In case you're interested, I've updated the picture on its article.
Best wishes,
cmɢʟee⎆
τaʟκ 12:05, 8 June 2016 (UTC)
Prof Josephson, how do you view the use of the Journal of Visualized Experiments as citable source for CF article in the situation that some papers appear in it?-- 79.119.208.208 ( talk) 17:41, 15 August 2016 (UTC)
Prof Josephson, I notice this discussion and it be must be said that the people who accept only 100% reproducibility in materials are not aware of the non-deterministic nature of the phenomena which may occur in materials, in other words they expect only deterministic phenomena to occur which would be 100% reproducible, isn't it? (I have also noticed your comments on talk:Reproducibility from August-September 2013 where you pointed out that purely statistical factors cannot be excluded!)-- 82.79.115.12 ( talk) 17:40, 3 March 2017 (UTC)
So, by the above reasoning, I'm wondering whether in these conditions, scientific articles re CF in this Journal are more useful in regards to a better control of the experimental setup than articles published in more conventional journals without video files attached and omitted details in the text?!?-- 82.79.115.12 ( talk) 17:50, 3 March 2017 (UTC)
Prof Josephson, how do you, as a theoretical physicist, view the relation between theoretical physics and mathematical physics? Can mathematical physics be seen as serving as bridge between theoretical physics and mathematics? Thanks for your perspective.-- 82.137.11.73 ( talk) 14:10, 8 September 2016 (UTC)
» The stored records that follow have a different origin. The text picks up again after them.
import Summits.QuantumFields.YangMills.Theorems.OnsetSkewLawRPOnsetFloorPositiveTimeSynthesisCollar
import Literature.MathematicalPhysics.QuantumLattice.SchwartzFourierDensity
import Mathlib.Analysis.Complex.OperatorNorm
import Mathlib.Analysis.Calculus.BumpFunction.Basic
import HarnessLib

/-!
# Slot functions `χ((w−c)/ρ) · e^{2πi κ·((w−c)/(4ρ)+h)}`: derivative bounds and atomic synthesis per slot

Helper toward the registered stub `stub_tensorisation` of crux AtomicSynthesis ⟨stmt-QuantumFields-28126⟩
(LINE «SlotwiseSynthesis», ym-idea-11 g13).  The single-slot functions that appear when the product Fourier
expansion of an `n`-slot Schwartz function is cut off slot by slot are `Θ(w) = χ(ρ⁻¹(w − c)) e_κ(4⁻¹ρ⁻¹(w − c) + h)`
(`χ` a bump `= 1` on the unit ball, supported in the ball of radius `3/2`; `e_κ = eChar κ` the character of
`κ ∈ ℤ⁴`).  We prove

* `norm_iteratedFDeriv_comp_smul_sub_le` — `‖D^m (f(a(· − c)))‖ ≤ |a|^m ‖D^m f‖` (chain rule with a homothety);
* `norm_iteratedFDeriv_eChar_affine_le` — `‖D^m (u ↦ e_κ(a u + h))‖ ≤ (2π|κ|₁|a|)^m`;
* `norm_iteratedFDeriv_bump_smul_eChar_le` — **Leibniz**: `‖D^m (χ · e_κ(4⁻¹· + h))‖ ≤ B (1 + (π/2)|κ|₁)^m`;
* `slot_hasSum_atoms` — **the slot synthesis**: under `SlotSynth b C₁ N₁` (the landed single-slot property,
  `RPOnsetFloorPosTimeSynthCollar.SlotSynth`), `Θ` is an absolutely convergent COMPLEX `ℓ¹` series of `b`-atoms of
  scales `≤ ρ` centred within `2ρ` of `c`, with total mass `≤ 2 C₁ B (1 + (π/2)|κ|₁)^{N₁}` (real and imaginary
  parts synthesised separately and interleaved on `ℕ ⊕ ℕ`).

HONEST LABEL: elementary analysis bookkeeping; no crux / rung / summit statement is proved here; the
Yang–Mills mass gap is NOT proved by this file.  Cell `ym-idea-1`, width seat `ym-line-sfw-p2-w3` g37 (free hands).
-/

noncomputable section

open Set Function Filter Topology MeasureTheory Complex
open Literature.MathematicalPhysics.QuantumLattice (eChar absSum contDiff_eChar norm_eChar absSum_nonneg
  norm_iteratedFDeriv_eChar_le)
open Summit.QuantumFields.YangMills.Theorems.RPOnsetFloorPosTimeSynthCollar (SlotSynth)
open scoped ContDiff Real

namespace Summit.QuantumFields.YangMills.Theorems.AtomicSynthesisTensor

/-! ## Chain rule with a homothety -/

section Homothety

variable {E F : Type*} [NormedAddCommGroup E] [NormedSpace ℝ E] [NormedAddCommGroup F] [NormedSpace ℝ F]
import Summits.BirchSwinnertonDyer.BirchSwinnertonDyer.Theorems.QuadraticBranchSignedControlPlusEtaNonsurjCartanFieldLine
import Summits.BirchSwinnertonDyer.BirchSwinnertonDyer.Theorems.QuadraticBranchSignedControlPlusEtaNonsurjCartanFieldFrobenius
import Literature.NumberTheory.EllipticCurves.CMTorsionIrreducibleOrdinaryProofs
import Literature.NumberTheory.EllipticCurves.ZywinaCMImageProofs
import HarnessLib

/-!
# Route `QuadraticBranchSignedControl` (rung K8, cell `bsd-potss`): crux stmt-BirchSwinnertonDyer-19606
# `PlusEtaMainConjectureNonsurj` — THE CM TWISTING CHARACTER IS THE CARTAN CHARACTER: for a CM row, and for every
# CM-CURVE anchor of a row, `H = ker χ` with `χ` the quadratic character twisting a CM endomorphism `√D` — NO displayed
# `(Ψ, χ)` hypothesis any more (k8eta-c2 g9's `…CartanFieldCMAnchor` made unconditional by the tree's CM theory)

WHAT. g9's `…CartanFieldCMAnchor` proved «a CM anchor `A` of a row `V` forces `H_V = ker χ`» under the DISPLAYED CM input
`(Ψ ≠ 0, χ ≠ 1, Ψ(σP) = χ(σ)·σΨ(P))` on `A[p]`. The tree's CM library supplies exactly this input from `A.HasCM` alone:
`WeierstrassCurve.exists_sqrt_twist_apply_ne_zero_of_hasCM` (Lang, Ch. 10 §4 Remark, proved structurally in
`CMTorsionGaloisImageProofs`: a CM endomorphism `ψ` with `ψ² = D < 0` is conjugated by `σ ∈ Γ_ℚ` to `χ(σ)ψ` for a
non-trivial quadratic character `χ` — the character of the CM field `ℚ(√D)` —, made VISIBLE on `A[p]` by the `p`-descent of
`CMTorsionIrreducibleOrdinaryProofs`) and `exists_restrict_geomTorsion_of_twist` (restriction to `A[p]`). Hence:

* §1 `centralizes_sq_iff_twistChar_eq_one`: for ANY curve `A` with image `C_ns⁺(p)` (`p ≠ 2`) and any twisted endomorphism
  `ψ` of `A(ℚ̄)` (`ψ(σP) = χ(σ)·σψ(P)`, `χ ≠ 1`) visible on `A[p]`: `σ ∈ H_A ⟺ χ(σ) = 1`. In particular the twisting
  character of a visible datum is UNIQUE (`twistChar_eq_of_visible`).
* §2 **CM rows** `exists_cmTwistChar_iff_centralizes_sq_of_hasCM_of_row`: for `A/ℚ` globally minimal WITH CM, `p ≥ 5` good,
  `a_p(A) = 0` (a CM row of 19606 — its tower is never onto, `not_hasSurjectiveModNGaloisRep_of_hasCM`): there are `ψ`,
  `D < 0` (`ψ² = D`) and `χ ≠ 1` twisting `ψ` with **`H_A = ker χ`** — the Cartan field of a CM row IS its CM field `ℚ(√D)`
  (FINDING-g5 §2 (c), now a kernel theorem with no displayed input).
* §3 **CM-curve anchors** `exists_cmTwistChar_iff_centralizes_sq_of_cmAnchor_of_row`: if a row `V` is mod-`p` congruent to a
  curve `A` WITH CM (no further hypothesis on `A`: its image is `C_ns⁺(p)` by congruence invariance), then for the CM twisting
  character `χ` of `A`: `H_V = ker χ`, and (with `…CartanFieldInert` / `…CartanFieldImaginary`) `χ` kills every inertia group
  above `p` and above the good and multiplicative places of `V`, equals `−1` on some element of every decomposition group
  above `p`, and on complex conjugation: **the CM field `ℚ(√D)` of a CM-curve anchor is imaginary (of course), unramified at
  `p` and outside `N_add(V)`, with `p` INERT** — g5's list at `p = 5` by structure, hypothesis-free. Contrapositive
  certificate `not_modPCongruent_of_hasCM_of_twistChar`: one `σ` on which `H_V` and `ker χ_A` disagree excludes the anchor.

HONEST FRAMING (cell `bsd-potss`, run/shared/lean/pub/bsd-potss/; FULL-BSD rank ≤ 1 programme): TOOL THEOREMS ONLY (no definition,
no named fact, no `sorry`, axioms standard). What is NOT proved: that `ker χ` is `Γ_{ℚ(√D)}` for the displayed integer `D`
as a statement about `√D ∈ ℚ̄` (the tree phrases Lang's Remark through `χ`; the identification is the content of the Remark and
is not re-derived on elements of `ℚ̄`). Nothing is booked; crux 19606 stays OPEN; `BSD(W, p)` is claimed for no pair.
Seat `bsd-potss-k8eta-c2` g10 (prover), `--supports stmt-BirchSwinnertonDyer-19606`.

References: [Lang1987] Ch. 10 §4 (Remark, Thm. 8); [Serre1972] §2.2, §4.5; [SilvermanAEC2009] §VIII.2; [Zywina2015] §1.9.
-/

set_option autoImplicit false
set_option linter.dupNamespace false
Prof Josephson, how do you think about the presence of of this article Free-fall atomic model as alternative theoretical formulation on W'pedia? (I've just come across some comments by Enric Naval at talk page Talk:Free-fall_atomic_model#Merge_author_here and a PROD Wikipedia:Articles_for_deletion/Free-fall_atomic_model on grounds of not belonging to mainstream. It seems that status as an alternative theoretical formulation has not crossed the minds of the editors at prod discussion.) Your input there is very valuable. Thanks.-- 82.137.11.206 ( talk) 04:21, 28 September 2016 (UTC)
Dear Professor Josephson,
There is this big disagreement between quantum and diffusion predictions, especially around the Anderson localization for a semiconductor: standard diffusion would lead to nearly uniform probability density of electrons, making it a conductor. In contrast, QM predicts that electrons should be localized, preventing the conductance - what agrees with experiment.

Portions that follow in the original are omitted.